Early Learning Programs Stretched by Pandemic

Study shows that programs serving Dual Language Learners urgently need additional resources

Young Asian-American boy reading a educational play book.

Early Edge California and the American Institutes for Research (AIR) released their research brief, California’s Early Learning and Care Providers: Essential Workers Who Need Support, which shares results from seven focus groups* conducted with Early Learning providers across the state about their needs and experiences during the COVID-19 pandemic. This research shows that the crisis has taken a significant toll on Early Learning providers, including those serving the state’s large and growing population of dual language learners (DLLs); and that Early Learning programs need more resources to continue serving families.

“The results from this research evidence the need to provide more resources to Early Learning teachers and the children they serve during these unprecedented times,” said Patricia Lozano, executive director of Early Edge California. “It’s clear that we need to provide more guidance, resources, technology, and support to them to get through this crisis. This pandemic has revealed deep disparities that need to be addressed to create an equitable system that supports learning for all children.”

The focus group findings showed that providers are committed, resilient, and doing their best, despite facing considerable challenges during this time. Many providers are finding creative and flexible ways to support children’s learning. Even staff who are no longer getting paid due to program closures or who are being furloughed reported that they check in regularly with families and children and help as they can. And communication with families goes beyond providing learning resources or ideas for the children—it also includes helping families find food, access physical and mental health supports in the community, and navigate technology.

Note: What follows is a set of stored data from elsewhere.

import Summits.CriticalPhenomena.PercolationContinuityZ3.Theorems.PercNearOneGluingNoHeavyQuantGatedSliceMixLawRegimeBTools
import HarnessLib

/-!
# QUANT lane R8, T-DEC, leg (III), blob case — `LawDec.GatedSliceMixLaw'` in REGIME B, cell B-TWIN (the twin `ℓ = k₁ + a` of the low
# `k₁` is a MID, the top `k₂` a GIANT): the EXCHANGE CERTIFICATE — `k₁` fills its twin, the overflow rides `W_h`'s mid `h` and / or the
# giants, the zeros ride the giants — reduces the cell to ONE pooled inequality

builds on p205010 (kernel theorem, internal audit signed; external expert review pending)

Support file (`--supports stmt-CriticalPhenomena-4575`), QUANT lane seat prim-quant-arm-2 (gen 36), rung R8 of
`run/shared/lean/prim/quant/LADDER.md`; lead g32's recipe (lane INBOX l.1077/l.1080, memo
`run/shared/lean/prim/quant/prim-quant-lead-g32/FOR-PROVERS-MIXLAW-KINKS.md` §8) and census-2 g61's certificate of record for
`LawDec.MixLawCellBTwin` (`…QuantGatedSliceMixLawRegimeBCells`).  Theorems only, standard axioms, no sorries, no definitions.
Template: lead g32's `…QuantGatedSliceMixLawRegimeBKink2` (pair flows + criterion E + normalisation).

THE CELL.  Frame of `GatedSliceMixLaw'` (`t = S + ag(1−z)`, `u = y/(1−y)`, `P = z·δ₀ + m₁δ_{k₁} + m₁'δ_ℓ + m₂δ_{k₂} + m₂'δ_{k₂+a}`,
`m₁ = (1−z)(1−λ)(1−g)`, `m₁' = (1−z)(1−λ)g`, `m₂ + m₂' = (1−z)λ`; `W_h = w₀δ₀ + w_hδ_h + W_Gδ_{h+a}`, `w₀ = 1 − S/h`, `w_h = (S/h)(1−g)`,
`W_G = (S/h)g`); regime B (`h + a ≥ j+1`, `h` a mid); `k₁` a `t`-low, its twin `ℓ = k₁ + a ≤ j` NOT a `t`-low (`t ≤ 2ℓ`), `k₂ ≥ j+1`.
So the lows of `Q_θ = θ·W_h + (1−θ)·P` are the zeros and `k₁`; the mids are `ℓ` (P's) and `h` (W's); everything else is a giant.

THE CERTIFICATE (`gatedSliceMixLaw_BTwin_exchange`).  Split `m₁ = x_P + x_H + x_G` (`x ≥ 0`): `x_P` into the twin (within capacity
`usage(k₁,ℓ)·x_P ≤ m₁'`, only if `t < k₁ + ℓ`), `x_H` into `W_h`'s mid (only if `t < k₁ + h`), `x_G` to the giants; take the unnormalised
mixture `D·W_h + w_h·P` with `D := usage(k₁,h)·x_H` (the mid `h` EXACTLY full) and ship every zero to the giants.  Criterion E for the
zeros reads `D(u w₀ − W_G) ≤ w_h((1−z)λ − u z − u x_G)`, and since `W_h` sells mid mass at a giant price `u w₀ − W_G ≤ w_h` per unit
(top-affordability `y·h ≤ S`), it follows from the POOLED INEQUALITY  **`usage(k₁,h)·x_H + u·x_G + u·z ≤ (1−z)λ`**  — the one hypothesis
of the theorem (no `W_h ∉ D`, no mean identity needed).  With `x_H = 0` this is the `θ = 0` routing; with `x_G = 0` the single-donor kink.
EVIDENCE for the pooled inequality on the cell (seat census, `run/shared/lean/prim/quant/prim-quant-arm-2-g36/code/` eng2.py / census2–5,
exact greedy + vertex LP, floats): with the greedy split (twin first, overflow to the cheaper of `h` / giants) it holds in 60 000 / 60 000
cell instances (W DEC or not; minimal relative slack ≈ 5 % away from degenerate corners); the `θ = 0` part alone fails in 12 / 60 000
(there `k₁` is light at `h`).  Census-2 g61: 2 500 LP / 0, certificate 1 561 / 1 561.

* **`LawDec.gatedSliceMixLaw_BTwin_exchange`** — cell B-TWIN frame ∧ split ∧ pooled inequality ⟹ the conclusion of `GatedSliceMixLaw'`.
* `LawDec.gatedSliceMixLaw_BTwin_fit` — the twin holds ALL of `k₁` (`usage(k₁,ℓ)·m₁ ≤ m₁'`, e.g. the pair `(k₁,ℓ)` light or its gate
  `≤ g`): the conclusion with `θ = 0`, the zeros by `mixLawB_QG` (`u z ≤ (1−z)λ` on the cell).
HONEST STATUS: `MixLawCellBTwin` = this certificate + the pooled inequality on the residue `usage(k₁,ℓ)·m₁ > m₁'` (OPEN as a real-algebra
lemma; evidence above); `MixLawRegimeB`, `GatedSliceMixLaw'`, CW, `SingleGateConvClosed`, `TreeDEC`, `FarTreeRow` OPEN; RATE class log* /
honest sentence unchanged.

[this work]; exchange architecture: prim-quant-stmt g30; flow form / criterion E: prim-quant-stmt g22–g26; cell map: lead g32, census-2
g61 (this lane).  Nothing here is cited as a published result.  The gluing rows served [cite: KozmaNitzan2024, Conjecture 3 (p. 15)]; product
measure [cite: Grimmett1999, §1.3 p. 10].
-/

noncomputable section

namespace Summit.CriticalPhenomena.PercolationContinuityZ3.Theorems

namespace Quant

open Finset

/-- the two-point law `{lo, hi; g}` (as in `…QuantLawDEC`) -/
local notation3 "TP[" lo ", " hi ", " g ", " h "]" =>
  (g : ℝ) * (if (h : ℕ) = (hi : ℕ) then (1 : ℝ) else 0) + (1 - (g : ℝ)) * (if (h : ℕ) = (lo : ℕ) then (1 : ℝ) else 0)

namespace LawDec
import Summits.CriticalPhenomena.PercolationContinuityZ3.Theorems.PercNearOneGluingNoHeavyLowerTailSwitchRelaxFinc11ChecksB
import HarnessLib

/-!
# Finite-relaxation replay of the clean switching certificate `Finc11`: kernel checks at input types 10–14 and assembly

Support file (prover prim-masterthm-p1 gen 2; `--supports stmt-CriticalPhenomena-4575`).  No named facts, no sorries.  Split from
`…SwitchRelaxFinc11` only to keep each file's kernel time small.
-/

namespace Summit.CriticalPhenomena.PercolationContinuityZ3.Theorems

namespace SwitchRelax

namespace Finc11

/-- Kernel evaluation of the finite relaxation at input type `10`. [this work] -/
theorem checkAt_10 : certFinc11.checkAt 10 = true := by decide +kernel

/-- Kernel evaluation of the finite relaxation at input type `11`. [this work] -/
theorem checkAt_11 : certFinc11.checkAt 11 = true := by decide +kernel

/-- Kernel evaluation of the finite relaxation at input type `12`. [this work] -/
theorem checkAt_12 : certFinc11.checkAt 12 = true := by decide +kernel

/-- Kernel evaluation of the finite relaxation at input type `13`. [this work] -/
theorem checkAt_13 : certFinc11.checkAt 13 = true := by decide +kernel

/-- Kernel evaluation of the finite relaxation at input type `14`. [this work] -/
theorem checkAt_14 : certFinc11.checkAt 14 = true := by decide +kernel

/-- **Kernel evaluation of the finite relaxation**: the check passes. [this work] -/
theorem check_cert : certFinc11.check = true :=
  Cert.check_of_pieces certFinc11 wf_cert checkAt_0 checkAt_1 checkAt_2 checkAt_3 checkAt_4 checkAt_5 checkAt_6 checkAt_7 checkAt_8 checkAt_9 checkAt_10 checkAt_11 checkAt_12 checkAt_13 checkAt_14

/-- **Pointwise lemma** for `Finc11`: `S ≤ 0` at every configuration triple of every finite graph. [this work] -/
theorem Sreal_nonpos {V : Type*} [Fintype V] [DecidableEq V] (τ : Fin 4 → V) (x : Fin 3 → Finset (Sym2 V)) :
    Sreal τ certFinc11 x ≤ 0 :=
  Cert.sound τ certFinc11 check_cert x

end Finc11

end SwitchRelax

end Summit.CriticalPhenomena.PercolationContinuityZ3.Theorems
import Summits.ABC.IUTFork.DAGC312p

/-!
# Kernel DAG index — layer C312, part s: knitting DELTA 10 — at the readings of record the value granted to the opaque locus (SHE)
never reaches the one remaining node

index v1 · abc-iut-c312-2 (filer, gen 3) per HOME/plan/KERNEL-DAG-SPEC.md v1.3 §2(e). PROOF-ONLY, APPEND-ONLY (imports part p; nothing
redefined). A census fact about the typed chain, recorded because the loci census (parts n/o/q) ends with exactly ONE opaque locus — (SHE),
Rmk 3.11.1 (iii), cited at (xi-b)–(xi-e) — and the step census (part p) ends with exactly ONE undischarged node — (xi-f):

* `xi_f_node_indep_pending` — for ANY two assignments `pending`, `pending'` (in particular (SHE) granted vs. refused), the (xi-f) node under
  the readings of record has the SAME truth value: it cites no locus (`Step.xi_f_data`) and the two observations it invokes are read, at the
  readings of record, as properties of the verbatim setting `P` alone (abc-iut-c312-4's `DisplayXIeReal`, `SheMeansFixedValueReal`).
* `chain_indep_pending` — given the named side data of part p, the whole twenty-node chain under the readings of record has the same truth
  value for any two `pending` (both sides are equivalent to the typed Statement, `chain_of_record_iff_statement`).
* `she_passes_through` — where (SHE) IS consulted: (xi-b)'s observation "the output satisfies (IPL), (SHE)" is read as `S.link.IPL ∧ pending .SHE`
  and (xi-b), (xi-c) hold for every `pending` (part p) — the locus travels as pass-through text into `displayXIc`, and (xi-d)/(xi-e) read their
  observations on `P`, not on it.
Neutral record: for the reading that the gloss does no inferential work in the printed chain, and equally for the reading that the content of
Step (xi) sits in the CONSTRUCTION of the multiradial representation (the setting `P`, typed by abc-iut-c312-7 / L6) rather than in the chain,
this is the same kernel fact. THIS FILE PROVES NOTHING NEW about [IUTchIII] §3 AND ASSERTS NOTHING; no side taken on Cor. 3.12.
typed ≠ discharged; indexed ≠ endorsed. [claim: Mochizuki2012, status: disputed]
-/

noncomputable section

namespace Summit.ABC.IUTFork.DAG

open Cor312Proof Thm311 StepXI Literature.IUT.LogThetaLattice

variable {T : ThetaIndex} (S : FullSituation T) (pending pending' : Locus → Prop) (P : Cor312.Setting S.toSituation)
  (D : ThetaLinkStrips P.LogLink P.Strip)

/-- **The (xi-f) node's truth value at the readings of record does not depend on what is granted at any locus** — in particular not on
(SHE): both sides unfold to "`P.DisplayXIeReal → P.SheMeansFixedValueReal → ↑(−|log(q)|) ≤ −|log(Θ)|`". [folklore] -/
theorem xi_f_node_indep_pending :
    N_IUTchIII_Cor3_12_pf_xi_f (lociReadingI S pending) (obsReadingA S pending P D) ↔
      N_IUTchIII_Cor3_12_pf_xi_f (lociReadingI S pending') (obsReadingA S pending' P D) :=
  (N_IUTchIII_Cor3_12_pf_xi_f_iff S pending P D).trans (N_IUTchIII_Cor3_12_pf_xi_f_iff S pending' P D).symm

/-- **Given the named side data, the twenty-node chain's truth value at the readings of record does not depend on `pending` either** (both
sides ↔ the typed Statement). [folklore] -/
theorem chain_indep_pending
    (hIndAdm : ∀ Φ ∈ S.L.Ind1Family ∪ S.L.Ind2Family, ∀ (j : T.Label) (vQ : T.VQ) (A : Set (S.L.Packet j vQ)),
      (S.D P.n).Adm j vQ A ↔ (S.D P.n).Adm j vQ (Φ j vQ '' A))
    (hIndVol : (S.D P.n).LogvolInvariant)
    (hMono : ∀ (j : T.Label) (vQ : T.VQ) (A B : Set (S.L.Packet j vQ)),
      (S.D P.n).Adm j vQ A → (S.D P.n).Adm j vQ B → A ⊆ B → (S.D P.n).logvol j vQ A ≤ (S.D P.n).logvol j vQ B)
    (hNE : ∀ n m : ℤ, Nonempty (P.IsoS (D.stripLGP (P.lattice.logLink n (m - 1))) (D.stripDelta (P.lattice.theater (n + 1) m))))
    (hfin : P.ThetaFinite) (hqpos : P.AbsLogQPos) :
    N_IUTchIII_Cor3_12_pf (lociReadingI S pending) (obsReadingA S pending P D) ↔
      N_IUTchIII_Cor3_12_pf (lociReadingI S pending') (obsReadingA S pending' P D) :=
  (chain_of_record_iff_statement S pending P D hIndAdm hIndVol hMono hNE hfin hqpos).trans
    (chain_of_record_iff_statement S pending' P D hIndAdm hIndVol hMono hNE hfin hqpos).symm

/-- **Where (SHE) is consulted, it passes through**: (xi-b)'s "the output satisfies (IPL), (SHE)" is read as `S.link.IPL ∧ pending .SHE`, and
the nodes (xi-b), (xi-c) that carry it hold for EVERY `pending` (part p). [folklore] -/
theorem she_passes_through :
    obsReadingA S pending P D .outputSatisfiesIPLSHE = OutputIPLSHE S.link.IPL (pending .SHE) ∧
    N_IUTchIII_Cor3_12_pf_xi_b (lociReadingI S pending) (obsReadingA S pending P D) ∧
    N_IUTchIII_Cor3_12_pf_xi_c (lociReadingI S pending) (obsReadingA S pending P D) :=
  ⟨rfl, N_IUTchIII_Cor3_12_pf_xi_b_holds S pending P D, N_IUTchIII_Cor3_12_pf_xi_c_holds S pending P D⟩

/-- The steps citing (SHE) are exactly (xi-b)–(xi-e) (part o's census, by `decide`), all four discharged outright or under the Statement's
own side clauses at the readings of record (part p) — so refusing (SHE) blocks none of them as INFERENCES; it only changes the text passed
through. [folklore] -/
theorem she_citing_steps_discharged (hfin : P.ThetaFinite) (hqpos : P.AbsLogQPos) :
    (Step.all.filter fun s => decide (Locus.SHE ∈ s.cites)) = [.xi_b, .xi_c, .xi_d, .xi_e] ∧
    N_IUTchIII_Cor3_12_pf_xi_b (lociReadingI S pending) (obsReadingA S pending P D) ∧
    N_IUTchIII_Cor3_12_pf_xi_c (lociReadingI S pending) (obsReadingA S pending P D) ∧
    N_IUTchIII_Cor3_12_pf_xi_d (lociReadingI S pending) (obsReadingA S pending P D) ∧
    N_IUTchIII_Cor3_12_pf_xi_e (lociReadingI S pending) (obsReadingA S pending P D) :=
  ⟨by decide, N_IUTchIII_Cor3_12_pf_xi_b_holds S pending P D, N_IUTchIII_Cor3_12_pf_xi_c_holds S pending P D,
    N_IUTchIII_Cor3_12_pf_xi_d_holds_of S pending P D hfin hqpos, N_IUTchIII_Cor3_12_pf_xi_e_holds S pending P D⟩

end Summit.ABC.IUTFork.DAG

end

Providers are also making extra efforts to connect with DLL families, but supporting the learning of DLL children was noted as a particular challenge. “Engaging children under 5 in distance learning experiences is no small task,” explained Dr. Rebecca Bergey, senior researcher at AIR, “but ensuring effective learning opportunities for DLLs over Zoom is a real challenge. Providers need more guidance on distance learning for all.”

Limited, delayed, and changing guidance has left providers to figure out things on their own.

“We’re in the dark about what we’re supposed to be doing,” said one focus group participant.

Providers also indicated that the COVID-19 crisis has taken a significant financial toll on their programs and that many are struggling to get the basic supplies they need for their young students.

Based on the feedback from these focus groups, Early Edge and AIR recommend the following actions:

  1. Continue to fund state-contracted programs.
  2. Support home-based care through local and statewide networks.
  3. Support private programs with guidance and access to resources.
  4. Provide guidance for all programs on how to operate in the new context.
  5. Ensure all programs and families have access to technology and resources to meet basic needs.
  6. Share distance learning resources with all programs.
  7. Help programs better support DLLs in distance learning.
  8. Capitalize on connections with families to strengthen engagement.
  9. Share resources with DLL families to promote home language development.
  10. Support Early Learning providers as people.

To learn more about these recommendations and other findings from the focus groups, see the report at the following link: https://bit.ly/3fSeqNY

*To further understand the challenges faced by early educators and caregivers, the American Institutes for Research (AIR) and Early Edge California conducted seven focus groups in May 2020 with 32 Early Learning providers (including administrators, teachers, and caregivers) who work in a variety of settings (school-based; center-based; Head Start; State Preschool; family childcare centers; and family, friend, and neighbor care) across the state. Most providers from center- and school-based programs, whether publicly funded or private-pay, told us they were closed for the direct provision of on-site care while the state was under stay-at-home orders.